### What is expected
Look through the records below for the line with "rw [le_div_iff₀ h2] at h1". Return that line and each one after it up to and including the line with "have hR1 : 1", exactly.

### Record set
import Summits.NavierStokesRegularity.NavierStokesRegularity.Theorems.EulerZoomLiouvillePowerGaugeEulerLiouvilleNeedleFastSetMeasureStructural
import Summits.NavierStokesRegularity.NavierStokesRegularity.Theorems.EulerZoomLiouvillePowerGaugeEulerLiouvilleNeedleAxisymThinFastExits

/-!
# Thin fast exits WITHOUT SYMMETRY — the asymptotic choice of the band number
# (plate t39c-D of ROUND-38 «the waiting-time exponent»; crux E `PowerGaugeEulerLiouville`,
# stmt-NavierStokesRegularity-19832)

LANDING PLATE prepared by nsreg-p2 g33 (TEXT custody, DIRECTOR-NS #199 (1)) for a keyed PROVER hand
(`--supports stmt-NavierStokesRegularity-19832 --as helper`).  No Euler content, NO SYMMETRY.

`thinFastExits`: for a `C¹` field `U` on `ℝ³` whose energy and Dirichlet budgets on balls grow at most polynomially
(`≤ c_A L^{1−2ρ}`, `≤ c_E L^{1−ρ}`, `ρ ≥ 0`, `L ≥ 1`), the `γ`-fast points at dyadic scale `R` live, over a set `G` of
squares of good radii of measure `≥ R²`, in a measurable `N ⊆ B_{2R}` with `volume N · ∫⁻_N ofReal ‖U‖² ≤ R^{−m}` for
every `m`, `R ≥ R₀(m)` — LITERALLY the statement of `NeedleAxisymBand.thinFastExits` (t38j-C, landed p639045) with the
hypothesis `IsAxisymmetric U` DELETED, i.e. the hypothesis `hthin` (κ = 1) of `NeedleRace.curl_eq_zero_of_thinFastExits`
for a general profile.  Proof: `NeedleFastSetMeasure.thinFastExits_structural` (plate t39c-C) with the standard frame,
`B_A = c_A(2R)^{1−2ρ} ≤ 2c_A R`, `B_E ≤ 2c_E R`, thresholds `𝒜 ≤ 48a`, `ℰ ≤ 48e` (`a = 2c_A+1`, `e = 2c_E+1`), band number
`J = ⌊μR⌋` with `μ = min 1 (γ²/(614400(bandConst+1)(a+e)))`, which is admissible for `R ≥ 1`, and the size
`≤ (4608·a·c_A/γ²)·e^{1/4}·e^{−μR/4} < R^{−m}` eventually (`NeedleAxisymBand.exists_exp_lt_rpow_neg`).
[arithmetic over plates t39b, t39c-A/B/C]
-/

set_option linter.dupNamespace false

open MeasureTheory Set Metric Real
open scoped RealInnerProductSpace ENNReal

namespace Summit.NavierStokesRegularity.NavierStokesRegularity.Theorems.PowerGaugeEulerLiouville.NeedleFastSetMeasure

open NeedleThinness NeedleBandLaw NeedleAxisymBand

/-! ## 1. Arithmetic of the parameters -/

/-- The standard frame of `ℝ³` is orthonormal. [folklore] -/
theorem orthonormal_stdFrame :
    Orthonormal ℝ ![(EuclideanSpace.basisFun (Fin 3) ℝ) 0, (EuclideanSpace.basisFun (Fin 3) ℝ) 1,
      (EuclideanSpace.basisFun (Fin 3) ℝ) 2] := by
  have h : (![(EuclideanSpace.basisFun (Fin 3) ℝ) 0, (EuclideanSpace.basisFun (Fin 3) ℝ) 1,
      (EuclideanSpace.basisFun (Fin 3) ℝ) 2] : Fin 3 → EuclideanSpace ℝ (Fin 3)) = ⇑(EuclideanSpace.basisFun (Fin 3) ℝ) := by
    funext i; fin_cases i <;> simp
  rw [h]
  exact (EuclideanSpace.basisFun (Fin 3) ℝ).orthonormal

/-- Polynomial budget at `L = 2R`: `c(2R)^s ≤ 2cR` for `s ≤ 1`, `R ≥ 1`. [arithmetic] -/
theorem budget_le_linear {c R s : ℝ} (hc : 0 ≤ c) (hR : 1 ≤ R) (hs : s ≤ 1) : c * (2 * R) ^ s ≤ 2 * c * R := by
  have h2R : (1 : ℝ) ≤ 2 * R := by linarith
  have h : (2 * R) ^ s ≤ (2 * R) ^ (1 : ℝ) := Real.rpow_le_rpow_of_exponent_le h2R hs
  rw [Real.rpow_one] at h
  nlinarith

/-- Threshold bound: `48(B+1)/R ≤ 48(2c+1)` when `B ≤ 2cR`, `R ≥ 1`. [arithmetic] -/
theorem threshold_le {c R B : ℝ} (hR : 1 ≤ R) (hB : B ≤ 2 * c * R) : 48 * (B + 1) / R ≤ 48 * (2 * c + 1) := by
  have hR0 : 0 < R := by linarith
  rw [div_le_iff₀ hR0]
  nlinarith

/-- Admissibility (A) of `J ≤ μR`: `K·J²·(4𝒜/(γ²R²)) ≤ (R/20)²/8`. [arithmetic] -/
theorem admissibleA {K J μ R γ a e 𝒜 : ℝ} (hK : 0 ≤ K) (hJ0 : 0 ≤ J) (hJ : J ≤ μ * R) (hμ0 : 0 ≤ μ) (hμ1 : μ ≤ 1)
    (hμ : (K + 1) * (a + e) * μ ≤ γ ^ 2 / 614400) (hR : 1 ≤ R) (hγ : 0 < γ) (ha : 0 ≤ a) (he : 0 ≤ e)
    (h𝒜0 : 0 ≤ 𝒜) (h𝒜 : 𝒜 ≤ 48 * a) :
    K * J ^ 2 * (4 * 𝒜 / (γ ^ 2 * R ^ 2)) ≤ (R / 20) ^ 2 / 8 := by
  have hR0 : 0 < R := by linarith
  have s1 : K * J ^ 2 * (4 * 𝒜 / (γ ^ 2 * R ^ 2)) ≤ (K + 1) * (μ * R) ^ 2 * (4 * (48 * a) / (γ ^ 2 * R ^ 2)) := by
    gcongr
    linarith
  have s2 : (K + 1) * (μ * R) ^ 2 * (4 * (48 * a) / (γ ^ 2 * R ^ 2)) = 192 * ((K + 1) * a * μ ^ 2) / γ ^ 2 := by
    field_simp
    ring
  have s3 : (K + 1) * a * μ ^ 2 ≤ γ ^ 2 / 614400 := by
    have t1 : (K + 1) * a * μ ^ 2 = ((K + 1) * a * μ) * μ := by ring
    have t2 : (K + 1) * a * μ ≤ (K + 1) * (a + e) * μ :=
      mul_le_mul_of_nonneg_right (mul_le_mul_of_nonneg_left (by linarith) (by linarith)) hμ0
    have t3 : ((K + 1) * (a + e) * μ) * μ ≤ ((K + 1) * (a + e) * μ) * 1 :=
      mul_le_mul_of_nonneg_left hμ1 (by positivity)
    nlinarith
  have s4 : 192 * ((K + 1) * a * μ ^ 2) / γ ^ 2 ≤ 192 * (γ ^ 2 / 614400) / γ ^ 2 := by gcongr
  have s5 : 192 * (γ ^ 2 / 614400) / γ ^ 2 = 1 / 3200 := by field_simp; ring
  have s6 : (1 : ℝ) / 3200 ≤ (R / 20) ^ 2 / 8 := by nlinarith
  linarith

/-- Admissibility (E) of `J ≤ μR`: `8K·J·(200/19)(𝒜 + (2R)²ℰ) ≤ (γR²/2)²`. [arithmetic] -/
theorem admissibleE {K J μ R γ a e 𝒜 ℰ : ℝ} (hK : 0 ≤ K) (hJ0 : 0 ≤ J) (hJ : J ≤ μ * R) (hμ0 : 0 ≤ μ)
    (hμ : (K + 1) * (a + e) * μ ≤ γ ^ 2 / 614400) (hR : 1 ≤ R) (ha : 0 ≤ a)
    (h𝒜0 : 0 ≤ 𝒜) (h𝒜 : 𝒜 ≤ 48 * a) (hℰ0 : 0 ≤ ℰ) (hℰ : ℰ ≤ 48 * e) :
    8 * K * J * (200 / 19 * (𝒜 + (2 * R) ^ 2 * ℰ)) ≤ (γ * R ^ 2 / 2) ^ 2 := by
  have hR0 : 0 < R := by linarith
  have hR2 : 1 ≤ R ^ 2 := by nlinarith
  have s0 : 𝒜 + (2 * R) ^ 2 * ℰ ≤ 192 * (a + e) * R ^ 2 := by
    have : 48 * a ≤ 48 * a * R ^ 2 := by nlinarith
    nlinarith
  have s1 : 8 * K * J * (200 / 19 * (𝒜 + (2 * R) ^ 2 * ℰ)) ≤ 8 * (K + 1) * (μ * R) * (11 * (192 * (a + e) * R ^ 2)) := by
    gcongr
    · linarith
    · norm_num
  have s2 : 8 * (K + 1) * (μ * R) * (11 * (192 * (a + e) * R ^ 2)) = 16896 * ((K + 1) * (a + e) * μ) * R ^ 3 := by ring
  have s3 : 16896 * ((K + 1) * (a + e) * μ) * R ^ 3 ≤ 16896 * (γ ^ 2 / 614400) * R ^ 3 := by gcongr
  have s4 : 16896 * (γ ^ 2 / 614400) * R ^ 3 ≤ (γ * R ^ 2 / 2) ^ 2 := by
    have h34 : R ^ 3 ≤ R ^ 4 := pow_le_pow_right₀ hR (by norm_num)
    have h1 : γ ^ 2 * R ^ 3 ≤ γ ^ 2 * R ^ 4 := mul_le_mul_of_nonneg_left h34 (sq_nonneg γ)
    have h2 : 0 ≤ γ ^ 2 * R ^ 3 := mul_nonneg (sq_nonneg γ) (pow_nonneg hR0.le 3)
    nlinarith
  linarith

/-- The floor band number decays like `e^{−μR/4}`: `e^{−⌊μR⌋/4} ≤ e^{1/4}·e^{−(μ/4)R}`. [arithmetic] -/
theorem exp_floor_le (μ R : ℝ) : Real.exp (-(⌊μ * R⌋₊ : ℝ) / 4) ≤ Real.exp (1 / 4) * Real.exp (-(μ / 4) * R) := by
  rw [← Real.exp_add, Real.exp_le_exp]
  have h := Nat.lt_floor_add_one (μ * R)
  linarith

/-- The size coefficient: `48𝒜/(γ²R)·B_A ≤ 4608·a·c_A/γ²` when `𝒜 ≤ 48a`, `B_A ≤ 2c_A R`. [arithmetic] -/
theorem sizeCoeff_le {𝒜 γ R BA a cA : ℝ} (hγ : 0 < γ) (hR : 0 < R) (h𝒜 : 𝒜 ≤ 48 * a) (hBA0 : 0 ≤ BA)
    (hBA : BA ≤ 2 * cA * R) (ha : 0 ≤ a) :
    48 * 𝒜 / (γ ^ 2 * R) * BA ≤ 4608 * a * cA / γ ^ 2 := by
  rw [div_mul_eq_mul_div, div_le_div_iff₀ (by positivity) (by positivity)]
  have h1 : 48 * 𝒜 * BA ≤ 48 * (48 * a) * (2 * cA * R) := by gcongr
  nlinarith [sq_nonneg γ, mul_nonneg (sq_nonneg γ) hR.le]

/-! ## 2. Thin fast exits for a general `C¹` profile -/

/-- **Thin fast exits, NO SYMMETRY** — the hypothesis `hthin` (κ = 1) of `…NeedleRace.curl_eq_zero_of_thinFastExits`
for a `C¹` field with polynomially bounded energy / Dirichlet budgets on balls; `NeedleAxisymBand.thinFastExits`
(t38j-C) with `IsAxisymmetric U` deleted. [plates t39b + t39c] -/
theorem thinFastExits {U : (EuclideanSpace ℝ (Fin 3)) → (EuclideanSpace ℝ (Fin 3))} (hU : ContDiff ℝ 1 U) {γ ρ cA cE : ℝ}
    (hγ : 0 < γ) (hρ : 0 ≤ ρ) (hcA : 0 ≤ cA) (hcE : 0 ≤ cE)
    (hbA : ∀ L : ℝ, 1 ≤ L →
      ∫⁻ z in Metric.closedBall (0 : (EuclideanSpace ℝ (Fin 3))) L, (‖U z‖ₑ : ℝ≥0∞) ^ 2 ≤ ENNReal.ofReal (cA * L ^ (1 - 2 * ρ)))
    (hbE : ∀ L : ℝ, 1 ≤ L →
      ∫⁻ z in Metric.closedBall (0 : (EuclideanSpace ℝ (Fin 3))) L, (‖fderiv ℝ U z‖ₑ : ℝ≥0∞) ^ 2 ≤ ENNReal.ofReal (cE * L ^ (1 - ρ)))
    (m : ℝ) :
    ∃ R₀ : ℝ, ∀ R : ℝ, R₀ ≤ R → ∃ (G : Set ℝ) (N : Set (EuclideanSpace ℝ (Fin 3))), MeasurableSet G ∧ G ⊆ Icc (R ^ 2) ((2 * R) ^ 2) ∧
      1 * R ^ 2 ≤ (volume G).toReal ∧ MeasurableSet N ∧ N ⊆ Metric.closedBall 0 (2 * R) ∧
      (∀ z, ‖z‖ ^ 2 ∈ G → inner ℝ (U z) z + γ * ‖z‖ ^ 2 < 0 → z ∈ N) ∧
      volume N * ∫⁻ z in N, ENNReal.ofReal (‖U z‖ ^ 2) ≤ ENNReal.ofReal (R ^ (-m)) := by
  -- constants
  obtain ⟨a, ha⟩ : ∃ a : ℝ, a = 2 * cA + 1 := ⟨_, rfl⟩
  obtain ⟨e, he⟩ : ∃ e : ℝ, e = 2 * cE + 1 := ⟨_, rfl⟩
  have ha0 : 0 < a := by rw [ha]; positivity
  have he0 : 0 < e := by rw [he]; positivity
  have hK := bandConst_nonneg
  obtain ⟨μ, hμd⟩ : ∃ μ : ℝ, μ = min 1 (γ ^ 2 / (614400 * (bandConst + 1) * (a + e))) := ⟨_, rfl⟩
  have hμ0 : 0 < μ := by rw [hμd]; positivity
  have hμ1 : μ ≤ 1 := by rw [hμd]; exact min_le_left _ _
  have hμ : (bandConst + 1) * (a + e) * μ ≤ γ ^ 2 / 614400 := by
    have h1 : μ ≤ γ ^ 2 / (614400 * (bandConst + 1) * (a + e)) := by rw [hμd]; exact min_le_right _ _
    have h2 : 0 < 614400 * (bandConst + 1) * (a + e) := by positivity
    rw [le_div_iff₀ h2] at h1
    rw [le_div_iff₀ (by norm_num : (0 : ℝ) < 614400)]
    nlinarith
  have hK0 : 0 < 4608 * a * (cA + 1) / γ ^ 2 * Real.exp (1 / 4) := by positivity
  obtain ⟨R₂, hR₂⟩ := exists_exp_lt_rpow_neg hK0 (by positivity : 0 < μ / 4) m
  refine ⟨max (max 1 (1 / μ)) R₂, fun R hR => ?_⟩
  have hR1 : 1 ≤ R := le_trans (le_max_left _ _) ((le_max_left _ _).trans hR)
  have hRμ : 1 / μ ≤ R := le_trans (le_max_right _ _) ((le_max_left _ _).trans hR)
  have hRR₂ : R₂ ≤ R := (le_max_right _ _).trans hR
  have hR0 : 0 < R := by linarith
  have h2R : 1 ≤ 2 * R := by linarith
  -- budgets at L = 2R
  obtain ⟨BA, hBAd⟩ : ∃ b : ℝ, b = cA * (2 * R) ^ (1 - 2 * ρ) := ⟨_, rfl⟩
  obtain ⟨BE, hBEd⟩ : ∃ b : ℝ, b = cE * (2 * R) ^ (1 - ρ) := ⟨_, rfl⟩
  have hBA0 : 0 ≤ BA := by rw [hBAd]; positivity
  have hBE0 : 0 ≤ BE := by rw [hBEd]; positivity
  have hBA2 : BA ≤ 2 * cA * R := by rw [hBAd]; exact budget_le_linear hcA hR1 (by linarith)
  have hBE2 : BE ≤ 2 * cE * R := by rw [hBEd]; exact budget_le_linear hcE hR1 (by linarith)
  have hIA : ∫⁻ y in closedBall (0 : (EuclideanSpace ℝ (Fin 3))) (2 * R), ‖U y‖ₑ ^ 2 ≤ ENNReal.ofReal BA := by
    rw [hBAd]; exact hbA (2 * R) h2R
  have hIE : ∫⁻ y in closedBall (0 : (EuclideanSpace ℝ (Fin 3))) (2 * R), ‖fderiv ℝ U y‖ₑ ^ 2 ≤ ENNReal.ofReal BE := by
    rw [hBEd]; exact hbE (2 * R) h2R
  -- thresholds
  obtain ⟨𝒜, h𝒜d⟩ : ∃ x : ℝ, x = 48 * (BA + 1) / R := ⟨_, rfl⟩
  obtain ⟨ℰ, hℰd⟩ : ∃ x : ℝ, x = 48 * (BE + 1) / R := ⟨_, rfl⟩
  have h𝒜0 : 0 ≤ 𝒜 := by rw [h𝒜d]; positivity
  have hℰ0 : 0 ≤ ℰ := by rw [hℰd]; positivity
  have h𝒜a : 𝒜 ≤ 48 * a := by rw [h𝒜d, ha]; exact threshold_le hR1 hBA2
  have hℰe : ℰ ≤ 48 * e := by rw [hℰd, he]; exact threshold_le hR1 hBE2
  -- the band number
  have hμR : 1 ≤ μ * R := by
    rw [div_le_iff₀ hμ0] at hRμ
    linarith
  have hJ : 0 < ⌊μ * R⌋₊ := Nat.floor_pos.2 hμR
  have hJle : (⌊μ * R⌋₊ : ℝ) ≤ μ * R := Nat.floor_le (by positivity)
  have hJA : bandConst * (⌊μ * R⌋₊ : ℝ) ^ 2 * (4 * 𝒜 / (γ ^ 2 * R ^ 2)) ≤ (R / 20) ^ 2 / 8 :=
    admissibleA hK (Nat.cast_nonneg _) hJle hμ0.le hμ1 hμ hR1 hγ ha0.le he0.le h𝒜0 h𝒜a
  have hJE : 8 * bandConst * (⌊μ * R⌋₊ : ℝ) * (200 / 19 * (𝒜 + (2 * R) ^ 2 * ℰ)) ≤ (γ * R ^ 2 / 2) ^ 2 :=
    admissibleE hK (Nat.cast_nonneg _) hJle hμ0.le hμ hR1 ha0.le h𝒜0 h𝒜a hℰ0 hℰe
  -- the structural theorem
  obtain ⟨G, N, h1, h2, h3, h4, h5, h6, h7⟩ :=
    thinFastExits_structural orthonormal_stdFrame hU hγ hR0 hBA0 hBE0 hIA hIE h𝒜d hℰd hJ hJA hJE
  refine ⟨G, N, h1, h2, h3, h4, h5, h6, h7.trans (ENNReal.ofReal_le_ofReal ?_)⟩
  -- the size
  have hcoef : 48 * 𝒜 / (γ ^ 2 * R) * BA ≤ 4608 * a * cA / γ ^ 2 := sizeCoeff_le hγ hR0 h𝒜a hBA0 hBA2 ha0.le
  have hcoef' : 4608 * a * cA / γ ^ 2 ≤ 4608 * a * (cA + 1) / γ ^ 2 := by gcongr; linarith
  have hexp := exp_floor_le μ R
  calc 48 * 𝒜 / (γ ^ 2 * R) * Real.exp (-(⌊μ * R⌋₊ : ℝ) / 4) * BA
      = (48 * 𝒜 / (γ ^ 2 * R) * BA) * Real.exp (-(⌊μ * R⌋₊ : ℝ) / 4) := by ring
    _ ≤ (4608 * a * (cA + 1) / γ ^ 2) * (Real.exp (1 / 4) * Real.exp (-(μ / 4) * R)) :=
        mul_le_mul (hcoef.trans hcoef') hexp (Real.exp_pos _).le (by positivity)
    _ = 4608 * a * (cA + 1) / γ ^ 2 * Real.exp (1 / 4) * Real.exp (-(μ / 4) * R) := by ring
    _ ≤ R ^ (-m) := (hR₂ R hRR₂ hR0).le

end Summit.NavierStokesRegularity.NavierStokesRegularity.Theorems.PowerGaugeEulerLiouville.NeedleFastSetMeasure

### Written answer
    rw [le_div_iff₀ h2] at h1
    rw [le_div_iff₀ (by norm_num : (0 : ℝ) < 614400)]
    nlinarith
  have hK0 : 0 < 4608 * a * (cA + 1) / γ ^ 2 * Real.exp (1 / 4) := by positivity
  obtain ⟨R₂, hR₂⟩ := exists_exp_lt_rpow_neg hK0 (by positivity : 0 < μ / 4) m
  refine ⟨max (max 1 (1 / μ)) R₂, fun R hR => ?_⟩
  have hR1 : 1 ≤ R := le_trans (le_max_left _ _) ((le_max_left _ _).trans hR)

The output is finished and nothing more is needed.